What you need to do: Would you please copy exactly the line with "refine (norm_unit_cSolQ_sub_le_unif h1" and all lines that follow it in the data below, through the last one?

*** Opening Dataset excerpts ***

import Summits.QuantumFields.BalabanUV.Beta.GAN24.FibreRateFeed
import Summits.QuantumFields.BalabanUV.Beta.GAN24.FibreRate

/-!
# `BalabanUV.Beta.GAN24.FineReadoutCauchyCap` — PART C of «(N1-Cauchy)», WIRED FROM THE TREE: the two-level REAL-ZONE rates (and `N`-uniform sizes) of the BORDER
# UNKNOWNS `(φ, c)` of the Q-SOURCE minimiser column, in the capacitance unit `N^{D+4}`, are road P1's capacitance rates BY NAME

**G-an2-4 FORMALISATION SWARM, b2b-balaban-gan24-formalise-leaf-13 (gen 18) — PART C of the located leaf «(N1-Cauchy)» of the S3 RATE table** (owner's typed spec
`HOME/b2b-balaban-gan24-p1/N1-CAUCHY-SPEC.md` v1; holder leaf-17, division `HOME/b2b-balaban-gan24-formalise-leaf-17/g11/N1-CAUCHY-DIVISION.md` §4 «PART C — the (φ, c) two-level
rate at SYMBOL level … SAY which tree lemma exports it»; HOLDER RULING CLAIMS l.5161: «PART C = the TREE's `CapacitanceRateScaled.scaled_cap_inv_inl_inl_rate` ∕ `_inr_inl_rate` +
`CapacitanceRateDictionary` sizes BY NAME; leaf-13 keeps the wiring + the real assembly `GAN24/FineReadoutCauchyReal`»).  NOT IN PRINT; OUR PROOF ATTEMPT.
[folklore] wiring — every estimate is leaf-20 ∕ L11's (road P1, `FibreRate` chain), imported BY NAME; no new analysis, no cited fact, no `def`, no wall binder.

HONEST FRAMING (verbatim): «discharging `BetaPertH` makes Bałaban's UV stability UNCONDITIONAL — a real constructive-QFT result; it is NOT the continuum limit and NOT the
Clay problem.»  HONEST DEPENDENCY (verbatim): «continuum YM on T⁴ ⇐ BetaPertH ∧ nine spine estimates (0/9 proved); BetaPertH ⇐ (D1) ∧ (D4) ∧ CAP+tail; G-an2-4 gates asym, D1
and NE2/3/4.»  Discharges NOTHING of «(N1-Cauchy)» by itself (PART A∕K∕S consume it), of «E3SupRate»∕«E3Shape», of (hS, hSall); NOT BetaPertH, NOT continuum, NOT Clay.

## The objects
The border unknowns of the Q-source column at real momentum `p = ofRealVec q` are T00's `phiSol N p 0 (eVec l)` (the constraint multipliers) and
`cSol N p 0 (eVec l)` (the block gauge constant): `f̂ = 0`, `ĉ = e_l` (`AliasObjects`; `FibreRateMM.phiSol_zero_eVec`: `φ_κ = (cap N p)⁻¹ (inl κ) (inl l)`;
`FibreRateFeed.cSol_zero_eVec`: `c = (cap N p)⁻¹ (inr ()) (inl l)`) — the objects inside leaf-16-g9's PART A amplitude `Ahat N (ofRealVec q) 0 (eVec l)` (CLAIMS l.5016 (5)).
Their natural `O(1)` unit is `N^{D+4}` (`CapacitanceRateDictionary.scaled_cap_inv_*`; E3A's `column_apriori` (iii)(iv) bounds `‖φ‖, ‖c‖ ≲ N^{−(D+4)}` likewise).

## What is proved (generic `D`; real `q ∈ [−π, π]^D`, `q ≠ 0`; `1 ≤ N ≤ N′`)
* §1 SIZES: `norm_unit_phiSolQ_le` (`‖N^{D+4}·φ_N κ‖ ≤ cPP D·|q|²`), `norm_unit_cSolQ_le` (`‖N^{D+4}·c_N‖ ≤ cPc D·|q|²√|q|²`).
* §2 RATES: **`norm_unit_phiSolQ_sub_le`** (`‖N′^{D+4}·φ_{N′} κ − N^{D+4}·φ_N κ‖ ≤ crPP D·|q|⁴∕N²`), **`norm_unit_cSolQ_sub_le`** (`‖N′^{D+4}·c_{N′} − N^{D+4}·c_N‖ ≤ crPc D·|q|⁴√|q|²∕N²`).
* §3 ZONE-UNIFORM constants (`|q|² ≤ D·π²`): `…_le_unif`, `…_sub_le_unif`.
* §4 THE STEP FORM for the consecutive blockings `N = Lc^(n+1) ≤ N′ = Lc^(n+2)` of the S3 RATE table: `1∕N² = (Lc⁻²)^(n+1)`, so both rates are `n`-GEOMETRIC with
  `θ = Lc⁻²` — `norm_unit_phiSolQ_step_le`, `norm_unit_cSolQ_step_le` (the shape PART S multiplies by leaf-16's majorant and sums over the aliases).
Unit `b2b-balaban-gan24-formalise-leaf-13` (gen 18; records first), 2026-08-20.
-/

noncomputable section

open Complex Finset
open scoped BigOperators Real

namespace Summit.QuantumFields.BalabanUV.Beta.GAN24.FineReadoutCauchyCap

open Literature.MathematicalPhysics.QuantumFieldTheory.Balaban1983to89.B4Strip (ofRealVec)
open Literature.MathematicalPhysics.QuantumFieldTheory.King1986 (momSq momSq_nonneg)
open AliasObjects (cap phiSol cSol eVec)
open CapacitanceEndpointBlocks (cPP cPc cPP_pos cPc_pos)
open CapacitanceRateDictionary (scaled_cap_inv_inl_inl scaled_cap_inv_inr_inl norm_invPP_aT_le norm_invcP_aT_le)
open CapacitanceRateScaled (crPP crPc scaled_cap_inv_inl_inl_rate scaled_cap_inv_inr_inl_rate momSq_le)
open FibreRateOfLegs (crPP_nonneg)
open FibreRate (crPc_nonneg)
open FibreRateMM (phiSol_zero_eVec)
open FibreRateFeed (cSol_zero_eVec)

variable {D : ℕ} {N N' : ℕ} [NeZero N] [NeZero N'] {q : Fin D → ℝ}

/-! ## §1 Sizes, `N`-uniform -/

/-- [folklore] **SIZE OF THE UNIT CONSTRAINT MULTIPLIER of the Q-source column**: `‖N^{D+4}·φ_N κ‖ ≤ cPP D·|q|²` (`phiSol_zero_eVec` + `scaled_cap_inv_inl_inl` + `norm_invPP_aT_le`). -/
theorem norm_unit_phiSolQ_le (hN : 1 ≤ N) (hq : ∀ i, |q i| ≤ π) (hq0 : q ≠ 0) (l κ : Fin D) :
    ‖(N : ℂ) ^ (D + 4) * phiSol N (ofRealVec q) 0 (eVec l) κ‖ ≤ cPP D * momSq q := by
  rw [phiSol_zero_eVec, scaled_cap_inv_inl_inl hN hq hq0]
  exact norm_invPP_aT_le hN hq hq0 κ l

/-- [folklore] **SIZE OF THE UNIT BLOCK GAUGE CONSTANT of the Q-source column**: `‖N^{D+4}·c_N‖ ≤ cPc D·|q|²√|q|²` (`cSol_zero_eVec` + `scaled_cap_inv_inr_inl` + `norm_invcP_aT_le`). -/
theorem norm_unit_cSolQ_le (hN : 1 ≤ N) (hq : ∀ i, |q i| ≤ π) (hq0 : q ≠ 0) (l : Fin D) :
    ‖(N : ℂ) ^ (D + 4) * cSol N (ofRealVec q) 0 (eVec l)‖ ≤ cPc D * (momSq q * Real.sqrt (momSq q)) := by
  rw [cSol_zero_eVec, scaled_cap_inv_inr_inl hN hq hq0]
  exact norm_invcP_aT_le hN hq hq0 l

/-! ## §2 Two-level rates, any `1 ≤ N ≤ N′` -/

/-- [folklore] **TWO-LEVEL RATE OF THE UNIT CONSTRAINT MULTIPLIER** (PART C, φ-half): `‖N′^{D+4}·φ_{N′} κ − N^{D+4}·φ_N κ‖ ≤ crPP D·|q|⁴∕N²`
— road P1's `CapacitanceRateScaled.scaled_cap_inv_inl_inl_rate` read through `phiSol_zero_eVec`. -/
theorem norm_unit_phiSolQ_sub_le (hN : 1 ≤ N) (hNN' : N ≤ N') (hq : ∀ i, |q i| ≤ π) (hq0 : q ≠ 0) (l κ : Fin D) :
    ‖(N' : ℂ) ^ (D + 4) * phiSol N' (ofRealVec q) 0 (eVec l) κ - (N : ℂ) ^ (D + 4) * phiSol N (ofRealVec q) 0 (eVec l) κ‖
      ≤ crPP D * momSq q ^ 2 / (N : ℝ) ^ 2 := by
  rw [phiSol_zero_eVec, phiSol_zero_eVec]
  exact scaled_cap_inv_inl_inl_rate hN hNN' hq hq0 κ l

/-- [folklore] **TWO-LEVEL RATE OF THE UNIT BLOCK GAUGE CONSTANT** (PART C, c-half): `‖N′^{D+4}·c_{N′} − N^{D+4}·c_N‖ ≤ crPc D·|q|⁴√|q|²∕N²`
— road P1's `CapacitanceRateScaled.scaled_cap_inv_inr_inl_rate` read through `cSol_zero_eVec`. -/
theorem norm_unit_cSolQ_sub_le (hN : 1 ≤ N) (hNN' : N ≤ N') (hq : ∀ i, |q i| ≤ π) (hq0 : q ≠ 0) (l : Fin D) :
    ‖(N' : ℂ) ^ (D + 4) * cSol N' (ofRealVec q) 0 (eVec l) - (N : ℂ) ^ (D + 4) * cSol N (ofRealVec q) 0 (eVec l)‖
      ≤ crPc D * (momSq q ^ 2 * Real.sqrt (momSq q)) / (N : ℝ) ^ 2 := by
  rw [cSol_zero_eVec, cSol_zero_eVec]
  exact scaled_cap_inv_inr_inl_rate hN hNN' hq hq0 () l

/-! ## §3 Zone-uniform constants (`|q|² ≤ D·π²`) -/

/-- [folklore] `√(momSq q) ≤ √D·π` on the zone. -/
theorem sqrt_momSq_le_sqrt_mul_pi (hq : ∀ i, |q i| ≤ π) : Real.sqrt (momSq q) ≤ Real.sqrt D * π := by
  rw [← Real.sqrt_sq Real.pi_pos.le, ← Real.sqrt_mul (Nat.cast_nonneg D)]
  exact Real.sqrt_le_sqrt (momSq_le hq)

/-- [folklore] Zone-uniform size of the unit constraint multiplier: `≤ cPP D·(D·π²)`. -/
theorem norm_unit_phiSolQ_le_unif (hN : 1 ≤ N) (hq : ∀ i, |q i| ≤ π) (hq0 : q ≠ 0) (l κ : Fin D) :
    ‖(N : ℂ) ^ (D + 4) * phiSol N (ofRealVec q) 0 (eVec l) κ‖ ≤ cPP D * (D * π ^ 2) :=
  (norm_unit_phiSolQ_le hN hq hq0 l κ).trans (mul_le_mul_of_nonneg_left (momSq_le hq) (cPP_pos D).le)

/-- [folklore] Zone-uniform size of the unit block gauge constant: `≤ cPc D·((D·π²)·(√D·π))`. -/
theorem norm_unit_cSolQ_le_unif (hN : 1 ≤ N) (hq : ∀ i, |q i| ≤ π) (hq0 : q ≠ 0) (l : Fin D) :
    ‖(N : ℂ) ^ (D + 4) * cSol N (ofRealVec q) 0 (eVec l)‖ ≤ cPc D * ((D * π ^ 2) * (Real.sqrt D * π)) := by
  refine (norm_unit_cSolQ_le hN hq hq0 l).trans (mul_le_mul_of_nonneg_left ?_ (cPc_pos D).le)
  exact mul_le_mul (momSq_le hq) (sqrt_momSq_le_sqrt_mul_pi hq) (Real.sqrt_nonneg _) (by positivity)

/-- [folklore] Zone-uniform φ-rate: `≤ crPP D·(D·π²)²∕N²`. -/
theorem norm_unit_phiSolQ_sub_le_unif (hN : 1 ≤ N) (hNN' : N ≤ N') (hq : ∀ i, |q i| ≤ π) (hq0 : q ≠ 0) (l κ : Fin D) :
    ‖(N' : ℂ) ^ (D + 4) * phiSol N' (ofRealVec q) 0 (eVec l) κ - (N : ℂ) ^ (D + 4) * phiSol N (ofRealVec q) 0 (eVec l) κ‖
      ≤ crPP D * (D * π ^ 2) ^ 2 / (N : ℝ) ^ 2 := by
  have hN0 : (0 : ℝ) < N := by exact_mod_cast hN
  refine (norm_unit_phiSolQ_sub_le hN hNN' hq hq0 l κ).trans ?_
  refine div_le_div_of_nonneg_right (mul_le_mul_of_nonneg_left ?_ (crPP_nonneg D)) (by positivity)
  exact pow_le_pow_left₀ (momSq_nonneg q) (momSq_le hq) 2

/-- [folklore] Zone-uniform c-rate: `≤ crPc D·((D·π²)²·(√D·π))∕N²`. -/
theorem norm_unit_cSolQ_sub_le_unif (hN : 1 ≤ N) (hNN' : N ≤ N') (hq : ∀ i, |q i| ≤ π) (hq0 : q ≠ 0) (l : Fin D) :
    ‖(N' : ℂ) ^ (D + 4) * cSol N' (ofRealVec q) 0 (eVec l) - (N : ℂ) ^ (D + 4) * cSol N (ofRealVec q) 0 (eVec l)‖
      ≤ crPc D * ((D * π ^ 2) ^ 2 * (Real.sqrt D * π)) / (N : ℝ) ^ 2 := by
  have hN0 : (0 : ℝ) < N := by exact_mod_cast hN
  refine (norm_unit_cSolQ_sub_le hN hNN' hq hq0 l).trans ?_
  refine div_le_div_of_nonneg_right (mul_le_mul_of_nonneg_left ?_ (crPc_nonneg D)) (by positivity)
  exact mul_le_mul (pow_le_pow_left₀ (momSq_nonneg q) (momSq_le hq) 2) (sqrt_momSq_le_sqrt_mul_pi hq) (Real.sqrt_nonneg _) (by positivity)

/-! ## §4 The step form: consecutive blockings `Lc^(n+1) ≤ Lc^(n+2)` — `n`-geometric, `θ = Lc⁻²` -/

section Step

variable {Lc : ℕ} [NeZero Lc]

omit [NeZero Lc] in
/-- [folklore] `1 ≤ Lc^(n+1) ≤ Lc^(n+2)` for `Lc ≥ 1`. -/
theorem one_le_pow_and_le (hLc : 1 ≤ Lc) (n : ℕ) : 1 ≤ Lc ^ (n + 1) ∧ Lc ^ (n + 1) ≤ Lc ^ (n + 2) :=
  ⟨Nat.one_le_pow _ _ (by omega), Nat.pow_le_pow_right (by omega) (by omega)⟩

omit [NeZero Lc] in
/-- [folklore] `1∕(Lc^(n+1))² = Lc⁻²·(Lc⁻²)^n`. -/
theorem inv_sq_pow_eq (n : ℕ) : (1 : ℝ) / (((Lc ^ (n + 1) : ℕ) : ℝ)) ^ 2 = ((Lc : ℝ) ^ 2)⁻¹ * (((Lc : ℝ) ^ 2)⁻¹) ^ n := by
  have h1 : (((Lc ^ (n + 1) : ℕ) : ℝ)) ^ 2 = ((Lc : ℝ) ^ 2) ^ (n + 1) := by push_cast; ring
  rw [h1, one_div, ← inv_pow, pow_succ']

/-- [folklore] **PART C, φ-HALF, STEP FORM**: for the consecutive blockings of the S3 RATE table, uniformly on `[−π, π]^D ∖ {0}`,
`‖(Lc^(n+2))^{D+4}·φ_{Lc^(n+2)} κ − (Lc^(n+1))^{D+4}·φ_{Lc^(n+1)} κ‖ ≤ (crPP D·(D·π²)²∕Lc²)·(Lc⁻²)^n`. -/
theorem norm_unit_phiSolQ_step_le (hLc : 1 ≤ Lc) (n : ℕ) (hq : ∀ i, |q i| ≤ π) (hq0 : q ≠ 0) (l κ : Fin D) :
    ‖(((Lc ^ (n + 2) : ℕ) : ℂ)) ^ (D + 4) * phiSol (Lc ^ (n + 2)) (ofRealVec q) 0 (eVec l) κ
        - (((Lc ^ (n + 1) : ℕ) : ℂ)) ^ (D + 4) * phiSol (Lc ^ (n + 1)) (ofRealVec q) 0 (eVec l) κ‖
      ≤ (crPP D * (D * π ^ 2) ^ 2 * ((Lc : ℝ) ^ 2)⁻¹) * (((Lc : ℝ) ^ 2)⁻¹) ^ n := by
  obtain ⟨h1, h2⟩ := one_le_pow_and_le hLc n
  haveI : NeZero (Lc ^ (n + 1)) := ⟨by positivity⟩
  haveI : NeZero (Lc ^ (n + 2)) := ⟨by positivity⟩
  refine (norm_unit_phiSolQ_sub_le_unif h1 h2 hq hq0 l κ).trans (le_of_eq ?_)
  rw [div_eq_mul_one_div, inv_sq_pow_eq (Lc := Lc) n]
  ring

/-- [folklore] **PART C, c-HALF, STEP FORM**: `‖(Lc^(n+2))^{D+4}·c_{Lc^(n+2)} − (Lc^(n+1))^{D+4}·c_{Lc^(n+1)}‖ ≤ (crPc D·(D·π²)²·√D·π∕Lc²)·(Lc⁻²)^n`. -/
theorem norm_unit_cSolQ_step_le (hLc : 1 ≤ Lc) (n : ℕ) (hq : ∀ i, |q i| ≤ π) (hq0 : q ≠ 0) (l : Fin D) :
    ‖(((Lc ^ (n + 2) : ℕ) : ℂ)) ^ (D + 4) * cSol (Lc ^ (n + 2)) (ofRealVec q) 0 (eVec l)
        - (((Lc ^ (n + 1) : ℕ) : ℂ)) ^ (D + 4) * cSol (Lc ^ (n + 1)) (ofRealVec q) 0 (eVec l)‖
      ≤ (crPc D * ((D * π ^ 2) ^ 2 * (Real.sqrt D * π)) * ((Lc : ℝ) ^ 2)⁻¹) * (((Lc : ℝ) ^ 2)⁻¹) ^ n := by
  obtain ⟨h1, h2⟩ := one_le_pow_and_le hLc n
  haveI : NeZero (Lc ^ (n + 1)) := ⟨by positivity⟩
  haveI : NeZero (Lc ^ (n + 2)) := ⟨by positivity⟩
  refine (norm_unit_cSolQ_sub_le_unif h1 h2 hq hq0 l).trans (le_of_eq ?_)
  rw [div_eq_mul_one_div, inv_sq_pow_eq (Lc := Lc) n]
  ring

end Step

end Summit.QuantumFields.BalabanUV.Beta.GAN24.FineReadoutCauchyCap

end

*** Closing Dataset excerpts ***

Answer space:
  refine (norm_unit_cSolQ_sub_le_unif h1 h2 hq hq0 l).trans (le_of_eq ?_)
  rw [div_eq_mul_one_div, inv_sq_pow_eq (Lc := Lc) n]
  ring

end Step

end Summit.QuantumFields.BalabanUV.Beta.GAN24.FineReadoutCauchyCap

end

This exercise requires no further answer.